可选地,当Tb-Ta<T3时,b=b1;当T3≤Tb-Ta≤T4时,b=b2;当Tb-Ta>T4时,b=b3,式中b1<b2<b3。Alternatively, when Tb-Ta<T3, b=b1; when T3≤Tb-Ta≤T4, b=b2; when Tb-Ta>T4, b=b3, where b1<b2<b3.
可选地,T1=0℃,T2=4℃,T3=7℃,T4=13℃,b1=0.5,b2=0.8,b3=0.9。Alternatively, T1 = 0 ° C, T2 = 4 ° C, T3 = 7 ° C, T4 = 13 ° C, b1 = 0.5, b2 = 0.8, b3 = 0.9.
可选地,空调包括压缩机、冷凝器、三通管、第一电子膨胀阀和第二电子膨胀阀、以及两个蒸发器;其中三通管的进口连接冷凝器的出口,三通管的两个出口分别连通第一电子膨胀阀和第二电子膨胀阀的进口;第一电子膨胀阀和第二电子膨胀阀的出口分别连通两个蒸发器的进口;且两个蒸发器出口分别连通压缩机的进口。Optionally, the air conditioner comprises a compressor, a condenser, a tee, a first electronic expansion valve and a second electronic expansion valve, and two evaporators; wherein the inlet of the tee is connected to the outlet of the condenser, the tee Two outlets respectively communicate with the inlets of the first electronic expansion valve and the second electronic expansion valve; the outlets of the first electronic expansion valve and the second electronic expansion valve respectively communicate with the inlets of the two evaporators; and the two evaporator outlets are respectively connected and compressed Import of the machine.
可选地,每个出风口处设置有:竖摆叶组,其包括竖向延伸且安装于出风口处的多个竖摆叶,多个竖摆叶可同步枢转以调节出风的左右方向;以及横摆叶组,其包括水平延伸的多个横摆叶,其安装在竖摆叶后方,多个横摆叶可同步枢转以调节出风的上下方向。Optionally, each air outlet is provided with: a vertical swinging leaf group, comprising a plurality of vertical pendulum leaves extending vertically and installed at the air outlet, the plurality of vertical swinging leaves being synchronously pivoted to adjust the left and right winds And a yaw group comprising a plurality of yaw leaves extending horizontally, which are mounted behind the vertical pendulum, and the plurality of yaw blades are pivoted synchronously to adjust the up and down direction of the wind.
可选地,一个风机对应两个出风口,另一风机对应一个出风口;且三个出风口沿直线排列。Optionally, one fan corresponds to two air outlets, and the other fan corresponds to one air outlet; and three air outlets are arranged in a straight line.
可选地,两个风机均为贯流风机。Optionally, both fans are cross-flow fans.
可选地,两个蒸发器均为翅片式蒸发器且共用同一翅片组,两个蒸发器的盘管分别匹配翅片组的两个半部。Alternatively, both evaporators are finned evaporators and share the same set of fins, the coils of the two evaporators respectively matching the two halves of the set of fins.
根据本发明的另一个方面还提供了一种变频空调的制冷控制装置,其包括存储器以及处理器,其中存储器内存储有控制程序,控制程序被处理器执行时用于实现上述任一种的变频空调的制冷控制方法。According to another aspect of the present invention, there is also provided a refrigeration control apparatus for an inverter air conditioner, comprising a memory and a processor, wherein the memory stores therein a control program for implementing the frequency conversion of any of the above when the control program is executed by the processor Air conditioning refrigeration control method.

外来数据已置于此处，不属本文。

import Summits.CriticalPhenomena.PercolationContinuityZ3.Theorems.Transplant.CayleyNilpotentSigns
import Mathlib.GroupTheory.FreeGroup.Basic
import Mathlib.GroupTheory.Nilpotent
import HarnessLib

/-!
# `θ(p_c) = 0` on the free nilpotent groups `N_{r,c}` of EVERY rank `r ≥ 2` and EVERY class `c ≥ 1`

builds on p205010 (kernel theorem, internal audit signed; external expert review pending).
Lane `prim-bschramm`, seat `prim-bschramm-p4` gen 10 (PART C3, tier 2′ of `P4-GENERAL.md` §28).  Helper file
(`--supports stmt-CriticalPhenomena-4575 --as helper`).

The free nilpotent group of rank `m + 2` and class `c + 1` is `N m c := F ⧸ γ_{c+2}(F)`, `F = FreeGroup (Fin (m+2))`
(Mathlib indexing: `(⊤ : Subgroup F).lowerCentralSeries (c + 1)`).  It is a customer of `NilSigns.SignData` (file `CayleyNilpotentSigns`):
letters `a_i^{±1}`, planar skeleton `φ = (exponent sum of a₀, exponent sum of a₁) : N → ℤ²`, sign automorphisms `ν : a_i ↦ a_i⁻¹` (all `i`)
and `κ : a₁ ↦ a₁⁻¹` (others fixed), which exist on `N` because `γ_{c+2}(F)` is characteristic and permute the letters.  The generating
system is `S` = letters together with ALL left-normed commutators `⁅a_{i₁}^{±1}, ⁅…, a_{i_k}^{±1}⁆…⁆` of weights `2 … c + 1`; the kernel
criterion, the preservation of `S` and the `CayleySign₀` datum come from `NilSigns`.  Hence **`θ_g(p_c) = 0` for every `g`** — for `c ≥ 2`
these groups were listed under "NOT covered" in `P4-GENERAL.md` §9.3 (fibres of dimension `≥ 2`, point group only `(ℤ/2)²`), and `N_{2,3}`
was one of the two named examples of tier 2′ (§27 (4)(b)).
-/

namespace Summit.CriticalPhenomena.PercolationContinuityZ3.Theorems.Transplant

namespace FreeNilClass

open SimpleGraph Subgroup Literature.Probability.LatticeModels Literature.Probability.Percolation
open scoped commutatorElement

/-! ## §1 The group -/

/-- The free group on `m + 2` letters. [folklore] -/
abbrev F (m : ℕ) : Type := FreeGroup (Fin (m + 2))

/-- `γ m c = γ_{c+2}(F)`, the `(c+1)`-st Mathlib term of the lower central series of `F`. [folklore] -/
abbrev γ (m c : ℕ) : Subgroup (F m) := (⊤ : Subgroup (F m)).lowerCentralSeries (c + 1)

/-- **The free nilpotent group `N_{m+2, c+1} = F_{m+2} ⧸ γ_{c+2}(F_{m+2})`** of rank `m + 2` and class `c + 1`. [folklore] -/
abbrev N (m c : ℕ) : Type := F m ⧸ γ m c

variable {m c : ℕ}

/-- The projection `F → N`. [folklore] -/
abbrev π (m c : ℕ) : F m →* N m c := QuotientGroup.mk' (γ m c)

/-- `π` is surjective. [folklore] -/
theorem π_surjective : Function.Surjective (π m c) := QuotientGroup.mk'_surjective _

/-- **`N m c` has class `≤ c + 1`**: `γ_{c+2}(N) = 1`. [folklore] -/
theorem lowerCentralSeries_N_eq_bot (m c : ℕ) : (⊤ : Subgroup (N m c)).lowerCentralSeries (c + 1) = ⊥ := by
  have h := Subgroup.map_lowerCentralSeries (π m c) (S := ⊤) (c + 1)
  rw [Subgroup.map_top_of_surjective _ π_surjective] at h
  rw [← h]; exact QuotientGroup.map_mk'_self (γ m c)

/-- The letters `a_i^{±1}` of `F`. [folklore] -/
def L (m : ℕ) : Finset (F m) :=
  Finset.univ.image (fun i : Fin (m + 2) => FreeGroup.of i) ∪ Finset.univ.image (fun i : Fin (m + 2) => (FreeGroup.of i)⁻¹)

/-- Membership in `L`. [folklore] -/
theorem mem_L {w : F m} : w ∈ L m ↔ ∃ i : Fin (m + 2), w = FreeGroup.of i ∨ w = (FreeGroup.of i)⁻¹ := by
  simp only [L, Finset.mem_union, Finset.mem_image, Finset.mem_univ, true_and]
  constructor
  · rintro (⟨i, rfl⟩ | ⟨i, rfl⟩) <;> [exact ⟨i, Or.inl rfl⟩; exact ⟨i, Or.inr rfl⟩]
  · rintro ⟨i, rfl | rfl⟩ <;> [exact Or.inl ⟨i, rfl⟩; exact Or.inr ⟨i, rfl⟩]

/-- `L` is symmetric. [folklore] -/
theorem inv_mem_L {w : F m} (hw : w ∈ L m) : w⁻¹ ∈ L m := by
  obtain ⟨i, rfl | rfl⟩ := mem_L.1 hw <;> [exact mem_L.2 ⟨i, Or.inr rfl⟩; exact mem_L.2 ⟨i, Or.inl (inv_inv _)⟩]

/-- `L` generates `F`. [folklore] -/
theorem closure_L (m : ℕ) : Subgroup.closure (L m : Set (F m)) = ⊤ := by
  refine top_le_iff.1 ?_
  rw [← FreeGroup.closure_range_of]
  exact Subgroup.closure_mono (by rintro _ ⟨i, rfl⟩; exact Finset.mem_coe.2 (mem_L.2 ⟨i, Or.inl rfl⟩))

/-! ## §2 The skeleton `φ` -/

/-- The height of a letter: `a₀ ↦ e₀`, `a₁ ↦ e₁`, the others `↦ 0`. [folklore] -/
def ht (i : Fin (m + 2)) : Site 2 := if i = 0 then Pi.single 0 1 else if i = 1 then Pi.single 1 1 else 0

/-- The skeleton on `F` as a homomorphism to `Multiplicative ℤ²`. [folklore] -/
def fF (m : ℕ) : F m →* Multiplicative (Site 2) := FreeGroup.lift fun i => Multiplicative.ofAdd (ht i)

/-- `fF` on a letter. [folklore] -/
@[simp] theorem fF_of (i : Fin (m + 2)) : fF m (FreeGroup.of i) = Multiplicative.ofAdd (ht i) := by
  simp [fF]

/-- `γ ≤ ker fF` (the target is abelian and `c + 1 ≥ 1`). [folklore] -/
theorem γ_le_ker (m c : ℕ) : γ m c ≤ (fF m).ker := by
  refine le_trans (Subgroup.lowerCentralSeries_antitone ⊤ (Nat.le_add_left 1 c)) ?_
  rw [Subgroup.top_lowerCentralSeries_one]
  exact Abelianization.commutator_subset_ker _

/-- The skeleton on `N` as a homomorphism. [folklore] -/
def fN (m c : ℕ) : N m c →* Multiplicative (Site 2) := QuotientGroup.lift (γ m c) (fF m) (γ_le_ker m c)

/-- `fN ∘ π = fF`. [folklore] -/
@[simp] theorem fN_π (w : F m) : fN m c (π m c w) = fF m w := rfl

/-- **The planar skeleton `φ : N_{m+2,c+1} → ℤ²`** (exponent sums of `a₀` and `a₁`). [cite: KozmaNitzan2024, §4 p. 16 (Lemma 8)] -/
def φ (m c : ℕ) (g : N m c) : Site 2 := Multiplicative.toAdd (fN m c g)

/-- `φ` is additive. [folklore] -/
theorem φ_mul (g h : N m c) : φ m c (g * h) = φ m c g + φ m c h := by
  simp only [φ, map_mul, toAdd_mul]

/-- `φ` of the image of a word. [folklore] -/
theorem φ_π (w : F m) : φ m c (π m c w) = Multiplicative.toAdd (fF m w) := rfl

/-- `φ` of a letter. [folklore] -/
theorem φ_π_of (i : Fin (m + 2)) : φ m c (π m c (FreeGroup.of i)) = ht i := by
  rw [φ_π, fF_of]; rfl

/-- `φ` of an inverse letter. [folklore] -/
theorem φ_π_of_inv (i : Fin (m + 2)) : φ m c (π m c (FreeGroup.of i)⁻¹) = -ht i := by
  rw [φ_π, map_inv, fF_of]; rfl

/-! ## §3 The sign automorphisms -/

section Sign

variable (P : Fin (m + 2) → Prop) [DecidablePred P]

/-- The endomorphism of `F` inverting the letters in `P`. [folklore] -/
def invHom : F m →* F m := FreeGroup.lift fun i => if P i then (FreeGroup.of i)⁻¹ else FreeGroup.of i

/-- `invHom` on a letter. [folklore] -/
theorem invHom_of (i : Fin (m + 2)) : invHom P (FreeGroup.of i) = if P i then (FreeGroup.of i)⁻¹ else FreeGroup.of i := by
  simp [invHom]

/-- `invHom` is an involution. [folklore] -/
theorem invHom_invHom (w : F m) : invHom P (invHom P w) = w := by
  have h : (invHom P).comp (invHom P) = MonoidHom.id (F m) := by
    refine FreeGroup.ext_hom _ _ fun i => ?_
    rw [MonoidHom.comp_apply, invHom_of]
    split_ifs with hi
    · rw [map_inv, invHom_of, if_pos hi, inv_inv]; rfl
    · rw [invHom_of, if_neg hi]; rfl
  exact DFunLike.congr_fun h w

/-- `invHom` as an automorphism of `F`. [folklore] -/
def invEquiv : F m ≃* F m where
  toFun := invHom P
  invFun := invHom P
  left_inv := invHom_invHom P
  right_inv := invHom_invHom P
  map_mul' := map_mul _

/-- `invEquiv` preserves the characteristic subgroup `γ`. [folklore] -/
theorem map_invEquiv_γ : (γ m c).map ((invEquiv P : F m ≃* F m) : F m →* F m) = γ m c :=
  Subgroup.characteristic_iff_map_eq.1 inferInstance _

/-- **The sign automorphism of `N` inverting the letters in `P`.** [cite: KozmaNitzan2024, §4 p. 16 (Lemma 8)] -/
def sgnAut : N m c ≃* N m c := QuotientGroup.congr (γ m c) (γ m c) (invEquiv P) (map_invEquiv_γ P)

/-- `sgnAut` on the image of a word. [folklore] -/
theorem sgnAut_π (w : F m) : sgnAut P (π m c w) = π m c (invHom P w) := rfl

/-- `sgnAut` is an involution. [folklore] -/
theorem sgnAut_sgnAut (g : N m c) : sgnAut P (sgnAut P g) = g := by
  obtain ⟨w, rfl⟩ := π_surjective g
  rw [sgnAut_π, sgnAut_π, invHom_invHom]

/-- `invHom` preserves the letters. [folklore] -/
theorem invHom_mem_L {w : F m} (hw : w ∈ L m) : invHom P w ∈ L m := by
  obtain ⟨i, rfl | rfl⟩ := mem_L.1 hw
  · rw [invHom_of]; split_ifs <;> [exact mem_L.2 ⟨i, Or.inr rfl⟩; exact mem_L.2 ⟨i, Or.inl rfl⟩]
  · rw [map_inv, invHom_of]; split_ifs <;> [(rw [inv_inv]; exact mem_L.2 ⟨i, Or.inl rfl⟩); exact mem_L.2 ⟨i, Or.inr rfl⟩]

end Sign

/-- `ν`: invert every letter. [folklore] -/
def ν (m c : ℕ) : N m c ≃* N m c := sgnAut (fun _ : Fin (m + 2) => True)

/-- `κ`: invert the letter `a₁` only. [folklore] -/
def κ (m c : ℕ) : N m c ≃* N m c := sgnAut (fun i : Fin (m + 2) => i = 1)

/-- `fF ∘ invHom(all) = inversion ∘ fF`. [folklore] -/
theorem fF_invHom_all (w : F m) : fF m (invHom (fun _ : Fin (m + 2) => True) w) = (fF m w)⁻¹ := by
  have h : (fF m).comp (invHom (fun _ : Fin (m + 2) => True)) = invMonoidHom.comp (fF m) := by
    refine FreeGroup.ext_hom _ _ fun i => ?_
    rw [MonoidHom.comp_apply, invHom_of, if_pos trivial, map_inv, MonoidHom.comp_apply]; rfl
  exact DFunLike.congr_fun h w

/-- **`φ ∘ ν = −φ`.** [folklore] -/
theorem φ_ν (g : N m c) : φ m c (ν m c g) = -φ m c g := by
  obtain ⟨w, rfl⟩ := π_surjective g
  rw [ν, sgnAut_π, φ_π, φ_π, fF_invHom_all, toAdd_inv]

/-- `flipSnd` is additive. [folklore] -/
theorem flipSnd_add (y z : Site 2) : flipSnd (y + z) = flipSnd y + flipSnd z := by
  funext j; simp only [flipSnd, Pi.add_apply]; split_ifs <;> ring

/-- `flipSnd` as a homomorphism of `Multiplicative ℤ²`. [folklore] -/
def flipSndHom : Multiplicative (Site 2) →* Multiplicative (Site 2) :=
  AddMonoidHom.toMultiplicative ⟨⟨flipSnd, by funext j; simp [flipSnd]⟩, flipSnd_add⟩

/-- `flipSndHom` evaluated. [folklore] -/
theorem toAdd_flipSndHom (y : Multiplicative (Site 2)) : Multiplicative.toAdd (flipSndHom y) = flipSnd (Multiplicative.toAdd y) := rfl

/-- `flipSnd` on heights of letters: only `a₁` flips. [folklore] -/
theorem flipSnd_ht (i : Fin (m + 2)) : flipSnd (ht i) = if i = 1 then -ht i else ht i := by
  unfold ht flipSnd
  funext j
  fin_cases j <;> simp only [Fin.zero_eta, Fin.isValue, Fin.mk_one] <;> split_ifs <;> simp_all

/-- `fF ∘ invHom(a₁) = flipSnd ∘ fF`. [folklore] -/
theorem fF_invHom_one (w : F m) :
    fF m (invHom (fun i : Fin (m + 2) => i = 1) w) = flipSndHom (fF m w) := by
  have h : (fF m).comp (invHom (fun i : Fin (m + 2) => i = 1)) = flipSndHom.comp (fF m) := by
    refine FreeGroup.ext_hom _ _ fun i => ?_
    rw [MonoidHom.comp_apply, invHom_of, MonoidHom.comp_apply, fF_of]
    apply Multiplicative.toAdd.injective
    rw [toAdd_flipSndHom, toAdd_ofAdd, flipSnd_ht]
    split_ifs with hi
    · rw [map_inv, fF_of, toAdd_inv, toAdd_ofAdd]
    · rw [fF_of, toAdd_ofAdd]
  exact DFunLike.congr_fun h w

/-- **`φ ∘ κ = flipSnd ∘ φ`.** [folklore] -/
theorem φ_κ (g : N m c) : φ m c (κ m c g) = flipSnd (φ m c g) := by
  obtain ⟨w, rfl⟩ := π_surjective g
  rw [κ, sgnAut_π, φ_π, φ_π, fF_invHom_one, toAdd_flipSndHom]

/-! ## §4 The letters downstairs and the `SignData` -/

/-- The letters downstairs, as a `Finset` of `N`. [folklore] -/
noncomputable def AL (m c : ℕ) : Finset (N m c) := ((L m).finite_toSet.image (π m c)).toFinset

/-- Membership in `AL`. [folklore] -/
theorem mem_AL {a : N m c} : a ∈ AL m c ↔ ∃ w ∈ L m, π m c w = a := by
  rw [AL, Set.Finite.mem_toFinset, Set.mem_image]; simp only [Finset.mem_coe]

/-- `AL` as a set is the image of the letters. [folklore] -/
theorem coe_AL : (AL m c : Set (N m c)) = π m c '' (L m : Set (F m)) := by
  ext a; rw [Finset.mem_coe, mem_AL, Set.mem_image]; simp only [Finset.mem_coe]

/-- The letters downstairs generate. [folklore] -/
theorem closure_AL : Subgroup.closure (AL m c : Set (N m c)) = ⊤ := by
  rw [coe_AL, ← MonoidHom.map_closure, closure_L, Subgroup.map_top_of_surjective _ π_surjective]

/-- The letters downstairs are symmetric. [folklore] -/
theorem inv_mem_AL {a : N m c} (ha : a ∈ AL m c) : a⁻¹ ∈ AL m c := by
  obtain ⟨w, hw, rfl⟩ := mem_AL.1 ha
  exact mem_AL.2 ⟨w⁻¹, inv_mem_L hw, map_inv _ _⟩

/-- `sgnAut` permutes the letters downstairs. [folklore] -/
theorem sgnAut_mem_AL (P : Fin (m + 2) → Prop) [DecidablePred P] (a : N m c) : sgnAut P a ∈ AL m c ↔ a ∈ AL m c := by
  have key : ∀ a : N m c, a ∈ AL m c → sgnAut P a ∈ AL m c := by
    intro a ha
    obtain ⟨w, hw, rfl⟩ := mem_AL.1 ha
    rw [sgnAut_π]; exact mem_AL.2 ⟨_, invHom_mem_L P hw, rfl⟩
  refine ⟨fun h => ?_, key a⟩
  have := key _ h
  rwa [sgnAut_sgnAut] at this

/-- Every letter downstairs is in `ker φ` or among `a₀^{±1}, a₁^{±1}`. [folklore] -/
theorem AL_cases {a : N m c} (ha : a ∈ AL m c) :
    φ m c a = 0 ∨ a = π m c (FreeGroup.of 0) ∨ a = (π m c (FreeGroup.of 0))⁻¹ ∨ a = π m c (FreeGroup.of 1) ∨
      a = (π m c (FreeGroup.of 1))⁻¹ := by
  obtain ⟨w, hw, rfl⟩ := mem_AL.1 ha
  obtain ⟨i, rfl | rfl⟩ := mem_L.1 hw
  · by_cases h0 : i = 0; · subst h0; exact Or.inr (Or.inl rfl)
    by_cases h1 : i = 1; · subst h1; exact Or.inr (Or.inr (Or.inr (Or.inl rfl)))
    exact Or.inl (by rw [φ_π_of]; simp [ht, h0, h1])
  · by_cases h0 : i = 0; · subst h0; exact Or.inr (Or.inr (Or.inl (map_inv _ _)))
    by_cases h1 : i = 1; · subst h1; exact Or.inr (Or.inr (Or.inr (Or.inr (map_inv _ _))))
    exact Or.inl (by rw [φ_π_of_inv]; simp [ht, h0, h1])

/-- **THE `SignData` OF `N_{m+2,c+1}`**: letters, skeleton `(x₀, x₁)`, `ν`, `κ`; class `≤ c + 1`. [cite: KozmaNitzan2024, §4 p. 16 (Lemma 8)] -/
noncomputable def signData (m c : ℕ) : NilSigns.SignData (N m c) where
  A := AL m c
  symm := fun _ => inv_mem_AL
  gen := closure_AL
  c := c
  nil := lowerCentralSeries_N_eq_bot m c
  φ := φ m c
  map_mul := φ_mul
  x := π m c (FreeGroup.of 0)
  x_mem := mem_AL.2 ⟨_, mem_L.2 ⟨0, Or.inl rfl⟩, rfl⟩
  φ_x := by rw [φ_π_of]; rfl
  y := π m c (FreeGroup.of 1)
  y_mem := mem_AL.2 ⟨_, mem_L.2 ⟨1, Or.inl rfl⟩, rfl⟩
  φ_y := by rw [φ_π_of]; rfl
  letters := fun _ => AL_cases
  ν := ν m c
  ν_mem := sgnAut_mem_AL _
  ν_φ := φ_ν
  κ := κ m c
  κ_mem := sgnAut_mem_AL _
  κ_φ := φ_κ

/-- **The generating system `S` of `N_{m+2,c+1}`**: the letters `a_i^{±1}` and all left-normed commutators of letters of weights `2 … c + 1`
(`NilSigns.SignData.S`; membership `NilSigns.SignData.mem_S`). [folklore] -/
noncomputable abbrev S (m c : ℕ) : Finset (N m c) := (signData m c).S

/-- **THEOREM (tier 2′, unconditional): `θ_g(p_c) = 0` at every vertex of the Cayley graph of the free nilpotent group `N_{m+2,c+1}` of
EVERY rank `≥ 2` and EVERY class `≥ 1`**, with respect to the letters and the left-normed commutators of letters of weights `≤ c + 1`.  For
class `≥ 3` the cylinders of the skeleton have fibres `ker φ ⊇ γ₂(N)` of Hirsch length growing with `c` and no centralised skeleton
translation exists; Φ2 at `p_c` comes from the graph–subgraph strict inequality (`SubStrict.Setup.criticalProb_lt`).
builds on p205010 (kernel theorem, internal audit signed; external expert review pending).
[cite: BenjaminiSchramm1996, Conj. 4] [cite: AizenmanGrimmett1991, Thm 1] [cite: KozmaNitzan2024, §1 p. 2 (approach 1)] -/
theorem theta_criticalProb_freeNilClass (m c : ℕ) (g : N m c) :
    theta (mulCayley (↑(S m c) : Set (N m c))) g (criticalProbIOf (mulCayley (↑(S m c) : Set (N m c))) g) = 0 :=
  (signData m c).criticalContinuity g

end FreeNilClass

end Summit.CriticalPhenomena.PercolationContinuityZ3.Theorems.Transplant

本发明的变频空调的制冷控制方法中,先根据室内目标温度、室内环境 温度以及室外环境温度来初定压缩机的运行频率f=f(Ta,Tb,Tc)。当两个风机均运行时,两个蒸发器均能获得良好的换热,出现过冻结的可能性较小。此时,根据蒸发器的盘管温度来对压缩机频率进行修正,在盘管温度低于T1时,按上述函数正常计算运行频率;在盘管温度满足T1≤Td≤T2时,使其保持定频运行,避免盘管温度进一步降低。当盘管温度Td<T1时,控制压缩机降频运行,提升蒸发器的盘管温度,避免其继续降温导致冻结。而当仅一个风机运行时,为避免未被该风机的风覆盖的蒸发器部分换热不利,根据温差Tb-Ta计算小于1的修正系数b,减小压缩机的运行频率,提升蒸发温度,避免蒸发器冻结。由上可见,本发明对压缩机的运行频率进行精确控制,使空调既满足制冷需求,又能避免蒸发器冻结。In the refrigeration control method for an inverter air conditioner according to the present invention, the operating frequency f = f (Ta, Tb, Tc) of the compressor is initially determined based on the indoor target temperature, the indoor ambient temperature, and the outdoor ambient temperature. When both fans are running, both evaporators get good heat exchange and there is less chance of over-freezing. At this time, the compressor frequency is corrected according to the coil temperature of the evaporator. When the coil temperature is lower than T1, the operating frequency is normally calculated according to the above function; when the coil temperature satisfies T1 ≤ Td ≤ T2, it is maintained Run at a fixed frequency to avoid further reduction in coil temperature. When the coil temperature Td<T1, the compressor is controlled to reduce the frequency, and the coil temperature of the evaporator is raised to prevent it from continuing to cool down and cause freezing. When only one fan is operated, in order to avoid the heat transfer of the evaporator portion which is not covered by the wind of the fan, the correction coefficient b of less than 1 is calculated according to the temperature difference Tb-Ta, the operating frequency of the compressor is reduced, and the evaporation temperature is raised. Avoid freezing the evaporator. It can be seen from the above that the present invention precisely controls the operating frequency of the compressor so that the air conditioner can satisfy both the cooling demand and the evaporator freezing.
进一步地,空调室内机设置两个蒸发器、两个风机以及多个出风口,可根据用户的制冷需求调节风机开启的数量、风速以及蒸发器的冷媒流量,实现风量和制冷量的智能调节,使风量和制冷量更加匹配室内需求,节约了空调能耗。Further, the air conditioner indoor unit is provided with two evaporators, two fans and a plurality of air outlets, which can adjust the number of fan opening, the wind speed and the refrigerant flow rate of the evaporator according to the cooling demand of the user, and realize the intelligent adjustment of the air volume and the cooling capacity. The air volume and cooling capacity are more closely matched to the indoor demand, which saves energy consumption of the air conditioner.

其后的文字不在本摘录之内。